Operators moving from NSA to SA face several challenges:

  • VoNR readiness: SA requires either VoNR (IMS over NR) or EPS Fallback (temporary drop to VoLTE for calls). VoNR requires IMS upgrades and new UE firmware.
  • Coverage parity: SA drops the LTE anchor, so NR coverage must be sufficient for continuous service. Operators deploying SA on mid-band only face indoor coverage gaps.
  • UE support: Not all 5G UEs support SA mode.

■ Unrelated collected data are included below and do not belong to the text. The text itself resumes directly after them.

omit [Fintype ι] [LinearOrder ι] in
/-- `(D^η_U A)* = D^η_U(A*)`. [folklore] -/
theorem star_curlη (hU : ∀ μ x, (((U μ x)⁻¹ : 𝔸ˣ) : 𝔸) = star (U μ x : 𝔸)) (η : ℝ) (A : ι → S → 𝔸) :
    star (curlη T U η A) = curlη T U η (star A) := by
  funext κ ν y
  show star (curlη T U η A κ ν y) = curlη T U η (star A) κ ν y
  rw [curlη, curlη, star_smul, star_eta_inv, star_curl T U hU]

/-- **`Δ` COMMUTES WITH THE INVOLUTION** on the group: `((ΔA)(b))* = (Δ(A*))(b)`; in particular `Δ` maps hermitian bond fields
(`A(b)* = A(b)`, the «functions with values in N × N hermitian matrices» of p. 391) to hermitian bond fields
(`deltaOp_selfAdjoint`). [folklore] [cite: Balaban1985BackgroundPropagators, (3.10) p.392, p.391] -/
theorem star_deltaOp (hU : ∀ μ x, (((U μ x)⁻¹ : 𝔸ˣ) : 𝔸) = star (U μ x : 𝔸)) (η : ℝ) (A : ι → S → 𝔸) (μ : ι)
    (x : S) : star (deltaOp T U η A μ x) = deltaOp T U η (star A) μ x := by
  rw [deltaOp, star_add, divPη, star_smul, star_eta_inv, star_divP T U hU, star_curlη T U hU,
    star_deltaPrimeOp T U hU, deltaOp, divPη]

/-- `Δ′` preserves hermitian bond fields on the group. [folklore] -/
theorem deltaPrimeOp_selfAdjoint (hU : ∀ μ x, (((U μ x)⁻¹ : 𝔸ˣ) : 𝔸) = star (U μ x : 𝔸)) (η : ℝ)
    {A : ι → S → 𝔸} (hA : ∀ μ x, star (A μ x) = A μ x) (μ : ι) (x : S) :
    star (deltaPrimeOp T U η A μ x) = deltaPrimeOp T U η A μ x := by
  have hA' : star A = A := funext fun μ => funext fun x => hA μ x
  rw [star_deltaPrimeOp T U hU, hA']

/-- `Δ` preserves hermitian bond fields on the group. [folklore] [cite: Balaban1985BackgroundPropagators, (3.10) p.392] -/
theorem deltaOp_selfAdjoint (hU : ∀ μ x, (((U μ x)⁻¹ : 𝔸ˣ) : 𝔸) = star (U μ x : 𝔸)) (η : ℝ) {A : ι → S → 𝔸}
    (hA : ∀ μ x, star (A μ x) = A μ x) (μ : ι) (x : S) : star (deltaOp T U η A μ x) = deltaOp T U η A μ x := by
  have hA' : star A = A := funext fun μ => funext fun x => hA μ x
  rw [star_deltaOp T U hU, hA']

variable [Fintype S]

omit [StarModule ℂ 𝔸] [LinearOrder ι] in
/-- REALITY OF THE PAIRING (3.11) on hermitian fields: for a tracial `*`-compatible `τ` (`τ(a*) = conj τ(a)`, e.g. the matrix
trace) and `A(b)* = A(b)`, `E(b)* = E(b)`: `conj ⟨A,E⟩ = ⟨A,E⟩`. [folklore] [cite: Balaban1985BackgroundPropagators, (3.11) p.392] -/
theorem conj_bondPair (τ : 𝔸 →ₗ[ℂ] ℂ) (hτ : ∀ a b : 𝔸, τ (a * b) = τ (b * a))
    (hτs : ∀ a : 𝔸, τ (star a) = starRingEnd ℂ (τ a)) (η : ℝ) (d : ℕ) {A E : ι → S → 𝔸}
    (hA : ∀ μ x, star (A μ x) = A μ x) (hE : ∀ μ x, star (E μ x) = E μ x) :
    starRingEnd ℂ (bondPair η d τ A E) = bondPair η d τ A E := by
  unfold bondPair
  rw [map_mul, map_pow, Complex.conj_ofReal, map_sum]
  congr 1
  refine Finset.sum_congr rfl fun x _ => ?_
  rw [map_sum]
  refine Finset.sum_congr rfl fun μ _ => ?_
  rw [← hτs, star_mul, hA, hE, hτ]

/-- **`⟨A, ΔA⟩` IS REAL** on the group for hermitian `A` and a tracial `*`-compatible `τ` — the form of a hermitian operator.
[folklore] [cite: Balaban1985BackgroundPropagators, (3.10) p.392] -/
theorem conj_bondPair_deltaOp (hU : ∀ μ x, (((U μ x)⁻¹ : 𝔸ˣ) : 𝔸) = star (U μ x : 𝔸)) (τ : 𝔸 →ₗ[ℂ] ℂ)
    (hτ : ∀ a b : 𝔸, τ (a * b) = τ (b * a)) (hτs : ∀ a : 𝔸, τ (star a) = starRingEnd ℂ (τ a)) (η : ℝ) (d : ℕ)
    {A : ι → S → 𝔸} (hA : ∀ μ x, star (A μ x) = A μ x) :
    starRingEnd ℂ (bondPair η d τ A (deltaOp T U η A)) = bondPair η d τ A (deltaOp T U η A) :=
  conj_bondPair τ hτ hτs η d hA (deltaOp_selfAdjoint T U hU η hA)

/-- The same for `Δ′`: `conj ⟨A, Δ′A⟩ = ⟨A, Δ′A⟩`. [folklore] -/
theorem conj_bondPair_deltaPrimeOp (hU : ∀ μ x, (((U μ x)⁻¹ : 𝔸ˣ) : 𝔸) = star (U μ x : 𝔸)) (τ : 𝔸 →ₗ[ℂ] ℂ)
    (hτ : ∀ a b : 𝔸, τ (a * b) = τ (b * a)) (hτs : ∀ a : 𝔸, τ (star a) = starRingEnd ℂ (τ a)) (η : ℝ) (d : ℕ)
    {A : ι → S → 𝔸} (hA : ∀ μ x, star (A μ x) = A μ x) :
    starRingEnd ℂ (bondPair η d τ A (deltaPrimeOp T U η A)) = bondPair η d τ A (deltaPrimeOp T U η A) :=
  conj_bondPair τ hτ hτs η d hA (deltaPrimeOp_selfAdjoint T U hU η hA)

end Hermitian

section HermitianForm

variable {𝔸 : Type*} [NormedRing 𝔸] [NormedAlgebra ℂ 𝔸] [StarRing 𝔸] [StarModule ℂ 𝔸]
variable {S : Type*} [Fintype S] {ι : Type*} [Fintype ι] [LinearOrder ι]
variable (T : ι → Equiv.Perm S) (U : ι → S → 𝔸ˣ)

/-- **THE PRINTED QUADRATIC FORM (3.10) IS REAL** on the unitary group, for hermitian bond fields and a tracial `*`-compatible
`τ`: `conj ⟨A,ΔA⟩ = ⟨A,ΔA⟩` (`B9Eq39Adjoint.hessPair`). [folklore] [cite: Balaban1985BackgroundPropagators, (3.10) p.392] -/
theorem conj_hessPair (hU : ∀ μ x, (((U μ x)⁻¹ : 𝔸ˣ) : 𝔸) = star (U μ x : 𝔸)) (τ : 𝔸 →ₗ[ℂ] ℂ)
    (hτ : ∀ a b : 𝔸, τ (a * b) = τ (b * a)) (hτs : ∀ a : 𝔸, τ (star a) = starRingEnd ℂ (τ a)) (η : ℝ) (d : ℕ)
    {A : ι → S → 𝔸} (hA : ∀ μ x, star (A μ x) = A μ x) :
    starRingEnd ℂ (hessPair T U η d τ A) = hessPair T U η d τ A := by
  rw [← bondPair_deltaOp_self T U τ hτ]
  exact conj_bondPair_deltaOp T U hU τ hτ hτs η d hA

/-- … equivalently `Im ⟨A,ΔA⟩ = 0`. [folklore] [cite: Balaban1985BackgroundPropagators, (3.10) p.392] -/
theorem hessPair_im (hU : ∀ μ x, (((U μ x)⁻¹ : 𝔸ˣ) : 𝔸) = star (U μ x : 𝔸)) (τ : 𝔸 →ₗ[ℂ] ℂ)
    (hτ : ∀ a b : 𝔸, τ (a * b) = τ (b * a)) (hτs : ∀ a : 𝔸, τ (star a) = starRingEnd ℂ (τ a)) (η : ℝ) (d : ℕ)
    {A : ι → S → 𝔸} (hA : ∀ μ x, star (A μ x) = A μ x) : (hessPair T U η d τ A).im = 0 :=
  Complex.conj_eq_iff_im.mp (conj_hessPair T U hU τ hτ hτs η d hA)

/-- … and `Im ⟨A,Δ′A⟩ = 0` (`B9Eq39Adjoint.deltaPrime`). [folklore] -/
theorem deltaPrime_im (hU : ∀ μ x, (((U μ x)⁻¹ : 𝔸ˣ) : 𝔸) = star (U μ x : 𝔸)) (τ : 𝔸 →ₗ[ℂ] ℂ)
    (hτ : ∀ a b : 𝔸, τ (a * b) = τ (b * a)) (hτs : ∀ a : 𝔸, τ (star a) = starRingEnd ℂ (τ a)) (η : ℝ) (d : ℕ)
    {A : ι → S → 𝔸} (hA : ∀ μ x, star (A μ x) = A μ x) : (deltaPrime T U η d τ A).im = 0 := by
  rw [← bondPair_deltaPrimeOp_self T U τ hτ]
  exact Complex.conj_eq_iff_im.mp (conj_bondPair_deltaPrimeOp T U hU τ hτ hτs η d hA)

end HermitianForm

/-! ## §5  `Δ′` IS BOUNDED AND SMALL when `η⁻²|U(∂p) − 1|` is small («a bounded, small operator») -/

section Bound

variable {𝔸 : Type*} [NormedRing 𝔸] [NormedAlgebra ℂ 𝔸] {S : Type*} {ι : Type*}
variable (T : ι → Equiv.Perm S) (U : ι → S → 𝔸ˣ)

omit [NormedAlgebra ℂ 𝔸] in
/-- Transport by a unit of norm `≤ 1` with inverse of norm `≤ 1` (a unitary matrix in the operator norm) does not increase the
norm: `‖R(W)X‖ ≤ ‖X‖`. [folklore] -/
theorem norm_R_le {W : 𝔸ˣ} (h₁ : ‖(W : 𝔸)‖ ≤ 1) (h₂ : ‖((W⁻¹ : 𝔸ˣ) : 𝔸)‖ ≤ 1) (X : 𝔸) : ‖R W X‖ ≤ ‖X‖ := by
  unfold R
  calc ‖(W : 𝔸) * X * ((W⁻¹ : 𝔸ˣ) : 𝔸)‖
      ≤ ‖(W : 𝔸)‖ * ‖X‖ * ‖((W⁻¹ : 𝔸ˣ) : 𝔸)‖ :=
        (norm_mul_le _ _).trans (mul_le_mul_of_nonneg_right (norm_mul_le _ _) (norm_nonneg _))
    _ ≤ 1 * ‖X‖ * 1 := by gcongr
    _ = ‖X‖ := by ring

omit [NormedAlgebra ℂ 𝔸] in
/-- … nor does transport by the inverse. [folklore] -/
theorem norm_R_inv_le {W : 𝔸ˣ} (h₁ : ‖(W : 𝔸)‖ ≤ 1) (h₂ : ‖((W⁻¹ : 𝔸ˣ) : 𝔸)‖ ≤ 1) (X : 𝔸) :
    ‖R W⁻¹ X‖ ≤ ‖X‖ :=
  norm_R_le h₂ (by rw [inv_inv]; exact h₁) X

/-- `‖½(cz + zc)‖ ≤ s·δ` for `‖c‖ ≤ s`, `‖z‖ ≤ δ`. [folklore] -/
theorem norm_jordan_smul_le {c z : 𝔸} {s δ : ℝ} (hc : ‖c‖ ≤ s) (hz : ‖z‖ ≤ δ) :
    ‖(2 : ℂ)⁻¹ • (c * z + z * c)‖ ≤ s * δ := by
  have hs : 0 ≤ s := (norm_nonneg _).trans hc
  have hδ : 0 ≤ δ := (norm_nonneg _).trans hz
  have h2 : ‖(2 : ℂ)⁻¹‖ = 2⁻¹ := by rw [norm_inv, Complex.norm_two]
  have e : ‖c * z + z * c‖ ≤ s * δ + δ * s :=
    norm_add_le_of_le ((norm_mul_le _ _).trans (mul_le_mul hc hz (norm_nonneg _) hs))
      ((norm_mul_le _ _).trans (mul_le_mul hz hc (norm_nonneg _) hδ))
  rw [norm_smul, h2]
  linarith

/-- `‖(i/2)(yX − Xy)‖ ≤ s·δ` for `‖X‖ ≤ s`, `‖y‖ ≤ δ`. [folklore] -/
theorem norm_comm_smul_le {y X : 𝔸} {s δ : ℝ} (hX : ‖X‖ ≤ s) (hy : ‖y‖ ≤ δ) :
    ‖(I / 2) • (y * X - X * y)‖ ≤ s * δ := by
  have hs : 0 ≤ s := (norm_nonneg _).trans hX
  have hδ : 0 ≤ δ := (norm_nonneg _).trans hy
  have hI : ‖I / 2‖ = 2⁻¹ := by rw [norm_div, Complex.norm_I, Complex.norm_two, one_div]
  have e : ‖y * X - X * y‖ ≤ δ * s + s * δ :=
    norm_sub_le_of_le ((norm_mul_le _ _).trans (mul_le_mul hy hX (norm_nonneg _) hδ))
      ((norm_mul_le _ _).trans (mul_le_mul hX hy (norm_nonneg _) hs))
  rw [norm_smul, hI]
  linarith

omit [NormedAlgebra ℂ 𝔸] in
/-- `‖(D_U A)(p)‖ ≤ 4a` for `‖A(b)‖ ≤ a` and norm-`≤ 1` units. [folklore] -/
theorem norm_curl_le (hU1 : ∀ μ x, ‖(U μ x : 𝔸)‖ ≤ 1 ∧ ‖(((U μ x)⁻¹ : 𝔸ˣ) : 𝔸)‖ ≤ 1) {A : ι → S → 𝔸} {a : ℝ}
    (hA : ∀ μ x, ‖A μ x‖ ≤ a) (μ ν : ι) (x : S) : ‖curl T U A μ ν x‖ ≤ 4 * a := by
  have h1 : ‖R (U μ x) (A ν (T μ x))‖ ≤ a := (norm_R_le (hU1 μ x).1 (hU1 μ x).2 _).trans (hA _ _)
  have h2 : ‖R (U ν x) (A μ (T ν x))‖ ≤ a := (norm_R_le (hU1 ν x).1 (hU1 ν x).2 _).trans (hA _ _)
  exact (norm_sub_le_of_le (norm_sub_le_of_le h1 (hA ν x)) (norm_sub_le_of_le h2 (hA μ x))).trans
    (le_of_eq (by ring))

omit [NormedAlgebra ℂ 𝔸] in
/-- `‖S_k(p)‖ ≤ 3a` for the signed partner sums. [folklore] -/
theorem norm_sgnSum_le (hU1 : ∀ μ x, ‖(U μ x : 𝔸)‖ ≤ 1 ∧ ‖(((U μ x)⁻¹ : 𝔸ˣ) : 𝔸)‖ ≤ 1) {A : ι → S → 𝔸}
    {a : ℝ} (hA : ∀ μ x, ‖A μ x‖ ≤ a) (μ ν : ι) (x : S) :
    ‖sgnSum₁ T U A μ ν x‖ ≤ 3 * a ∧ ‖sgnSum₂ T U A μ ν x‖ ≤ 3 * a ∧ ‖sgnSum₃ T U A μ ν x‖ ≤ 3 * a
      ∧ ‖sgnSum₄ T U A μ ν x‖ ≤ 3 * a := by
  have h₁ : ‖-(R (U ν x) (A μ (T ν x)))‖ ≤ a := by
    rw [norm_neg]; exact (norm_R_le (hU1 ν x).1 (hU1 ν x).2 _).trans (hA _ _)
  have h₂ : ‖-(A ν x)‖ ≤ a := by rw [norm_neg]; exact hA ν x
  have h₃ : ‖A μ x‖ ≤ a := hA μ x
  have h₄ : ‖R (U μ x) (A ν (T μ x))‖ ≤ a := (norm_R_le (hU1 μ x).1 (hU1 μ x).2 _).trans (hA _ _)
  refine ⟨?_, ?_, ?_, ?_⟩
  · rw [sgnSum₁, norm_neg]
    exact (norm_add_le_of_le (norm_add_le_of_le h₂ h₃) h₄).trans (le_of_eq (by ring))
  · exact (norm_sub_le_of_le h₁ (norm_add_le_of_le h₃ h₄)).trans (le_of_eq (by ring))
  · exact (norm_sub_le_of_le (norm_add_le_of_le h₁ h₂) h₄).trans (le_of_eq (by ring))
  · exact (norm_add_le_of_le (norm_add_le_of_le h₁ h₂) h₃).trans (le_of_eq (by ring))

variable [LinearOrder ι]

/-- `‖F^J_A(p)‖ ≤ 4aδ` on positively oriented plaquettes, where `δ` bounds `‖z(p)‖ = η⁻²‖Re U(∂p) − 1‖`. [folklore]
[cite: Balaban1985BackgroundPropagators, (3.10) p.392] -/
theorem norm_jordanF_le (hU1 : ∀ μ x, ‖(U μ x : 𝔸)‖ ≤ 1 ∧ ‖(((U μ x)⁻¹ : 𝔸ˣ) : 𝔸)‖ ≤ 1) {A : ι → S → 𝔸}
    {a : ℝ} (hA : ∀ μ x, ‖A μ x‖ ≤ a) {η δ : ℝ} (hz : ∀ μ ν x, μ < ν → ‖zP T U η μ ν x‖ ≤ δ)
    {μ ν : ι} (h : μ < ν) (x : S) : ‖jordanF T U η A μ ν x‖ ≤ 4 * a * δ :=
  norm_jordan_smul_le (norm_curl_le T U hU1 hA μ ν x) (hz μ ν x h)

/-- `‖(G_k)_A(p)‖ ≤ 3aδ` on positively oriented plaquettes, where `δ` bounds `‖y(p)‖ = η⁻²‖Im U(∂p)‖`. [folklore]
[cite: Balaban1985BackgroundPropagators, (3.10) p.392] -/
theorem norm_commG_le (hU1 : ∀ μ x, ‖(U μ x : 𝔸)‖ ≤ 1 ∧ ‖(((U μ x)⁻¹ : 𝔸ˣ) : 𝔸)‖ ≤ 1) {A : ι → S → 𝔸}
    {a : ℝ} (hA : ∀ μ x, ‖A μ x‖ ≤ a) {η δ : ℝ} (hy : ∀ μ ν x, μ < ν → ‖yP T U η μ ν x‖ ≤ δ)
    {μ ν : ι} (h : μ < ν) (x : S) :
    ‖commG₁ T U η A μ ν x‖ ≤ 3 * a * δ ∧ ‖commG₂ T U η A μ ν x‖ ≤ 3 * a * δ
      ∧ ‖commG₃ T U η A μ ν x‖ ≤ 3 * a * δ ∧ ‖commG₄ T U η A μ ν x‖ ≤ 3 * a * δ := by
  obtain ⟨h₁, h₂, h₃, h₄⟩ := norm_sgnSum_le T U hU1 hA μ ν x
  exact ⟨norm_comm_smul_le h₁ (hy μ ν x h), norm_comm_smul_le h₂ (hy μ ν x h), norm_comm_smul_le h₃ (hy μ ν x h),
    norm_comm_smul_le h₄ (hy μ ν x h)⟩

variable [Fintype ι]

/-- PLAQUETTES THROUGH A BOND: `#{ν : ν < μ} + #{ν : μ < ν} = d − 1` (`d = |ι|`), as the weighted count
`Σ_{ν<μ} c + Σ_{ν>μ} c = c(d − 1)`. [folklore] -/
theorem sum_ite_lt_add_sum_ite_gt (μ : ι) (c : ℝ) :
    ((∑ ν, if ν < μ then c else 0) + ∑ ν, if μ < ν then c else 0) = c * ((Fintype.card ι - 1 : ℕ) : ℝ) := by
  rw [← Finset.sum_add_distrib]
  have e : ∀ ν, ((if ν < μ then c else 0) + if μ < ν then c else 0) = if ν ≠ μ then c else 0 := by
    intro ν
    rcases lt_trichotomy ν μ with h | h | h
    · rw [if_pos h, if_neg (not_lt.mpr h.le), if_pos h.ne, add_zero]
    · rw [if_neg (lt_irrefl _ |> (h ▸ ·)), if_neg (h ▸ lt_irrefl _), if_neg (fun hn => hn h), add_zero]
    · rw [if_neg (not_lt.mpr h.le), if_pos h, if_pos h.ne', zero_add]
  simp only [e]
  rw [Finset.sum_ite, Finset.sum_const_zero, add_zero, Finset.sum_const, Finset.filter_ne',
    Finset.card_erase_of_mem (Finset.mem_univ μ), Finset.card_univ, nsmul_eq_mul, mul_comm]

omit [NormedAlgebra ℂ 𝔸] in
/-- `‖(÷G)(b)‖ ≤ 2g(d − 1)` for `‖G_k(p)‖ ≤ g` on positively oriented plaquettes. [folklore] -/
theorem norm_divL_le (hU1 : ∀ μ x, ‖(U μ x : 𝔸)‖ ≤ 1 ∧ ‖(((U μ x)⁻¹ : 𝔸ˣ) : 𝔸)‖ ≤ 1)
    {G₁ G₂ G₃ G₄ : ι → ι → S → 𝔸} {g : ℝ}
    (hG : ∀ μ ν x, μ < ν → ‖G₁ μ ν x‖ ≤ g ∧ ‖G₂ μ ν x‖ ≤ g ∧ ‖G₃ μ ν x‖ ≤ g ∧ ‖G₄ μ ν x‖ ≤ g) (μ : ι) (x : S) :
    ‖divL T U G₁ G₂ G₃ G₄ μ x‖ ≤ 2 * g * ((Fintype.card ι - 1 : ℕ) : ℝ) := by
  have h1 : ∀ ν, ‖(if ν < μ then R (U ν ((T ν).symm x))⁻¹ (G₄ ν μ ((T ν).symm x)) - G₂ ν μ x else 0)‖
      ≤ if ν < μ then 2 * g else 0 := by
    intro ν
    split_ifs with h
    · exact (norm_sub_le_of_le ((norm_R_inv_le (hU1 _ _).1 (hU1 _ _).2 _).trans (hG ν μ _ h).2.2.2)
        (hG ν μ x h).2.1).trans (le_of_eq (by ring))
    · rw [norm_zero]
  have h2 : ∀ ν, ‖(if μ < ν then R (U ν ((T ν).symm x))⁻¹ (G₁ μ ν ((T ν).symm x)) - G₃ μ ν x else 0)‖
      ≤ if μ < ν then 2 * g else 0 := by
    intro ν
    split_ifs with h
    · exact (norm_sub_le_of_le ((norm_R_inv_le (hU1 _ _).1 (hU1 _ _).2 _).trans (hG μ ν _ h).1)
        (hG μ ν x h).2.2.1).trans (le_of_eq (by ring))
    · rw [norm_zero]
  unfold divL
  refine (norm_sub_le _ _).trans ?_
  refine (add_le_add ((norm_sum_le _ _).trans (Finset.sum_le_sum fun ν _ => h1 ν))
    ((norm_sum_le _ _).trans (Finset.sum_le_sum fun ν _ => h2 ν))).trans ?_
  rw [sum_ite_lt_add_sum_ite_gt μ (2 * g)]

omit [NormedAlgebra ℂ 𝔸] in
/-- `‖(D*F)(b)‖ ≤ 2f(d − 1)` for `‖F(p)‖ ≤ f` on positively oriented plaquettes. [folklore]
[cite: Balaban1985BackgroundPropagators, (3.9) p.392] -/
theorem norm_divP_le (hU1 : ∀ μ x, ‖(U μ x : 𝔸)‖ ≤ 1 ∧ ‖(((U μ x)⁻¹ : 𝔸ˣ) : 𝔸)‖ ≤ 1)
    {F : ι → ι → S → 𝔸} {f : ℝ} (hF : ∀ μ ν x, μ < ν → ‖F μ ν x‖ ≤ f) (μ : ι) (x : S) :
    ‖divP T U F μ x‖ ≤ 2 * f * ((Fintype.card ι - 1 : ℕ) : ℝ) := by
  rw [← divL_self]
  exact norm_divL_le T U hU1 (fun μ ν x h => ⟨hF μ ν x h, hF μ ν x h, hF μ ν x h, hF μ ν x h⟩) μ x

Early NSA-only chipsets (e.g., Qualcomm X50) cannot operate on SA networks.
  • Core transformation: Migrating from EPC to 5GC is a multi-year project involving containerization (CNFs vs VNFs), cloud-native platforms, and SBA interface integration.

Summary

The NSA-to-SA migration is the most significant architectural transition in 5G deployment. NSA provided a fast path to 5G speeds by reusing existing EPC infrastructure, but SA unlocks the full 5G feature set -- slicing, URLLC, edge computing, and API exposure. With operators like T-Mobile, China Mobile, and Jio running production SA networks at scale, the industry inflection point has passed. Understanding both architectures, the EN-DC bearer model, and the migration trade-offs is essential for anyone designing, deploying, or certifying 5G networks.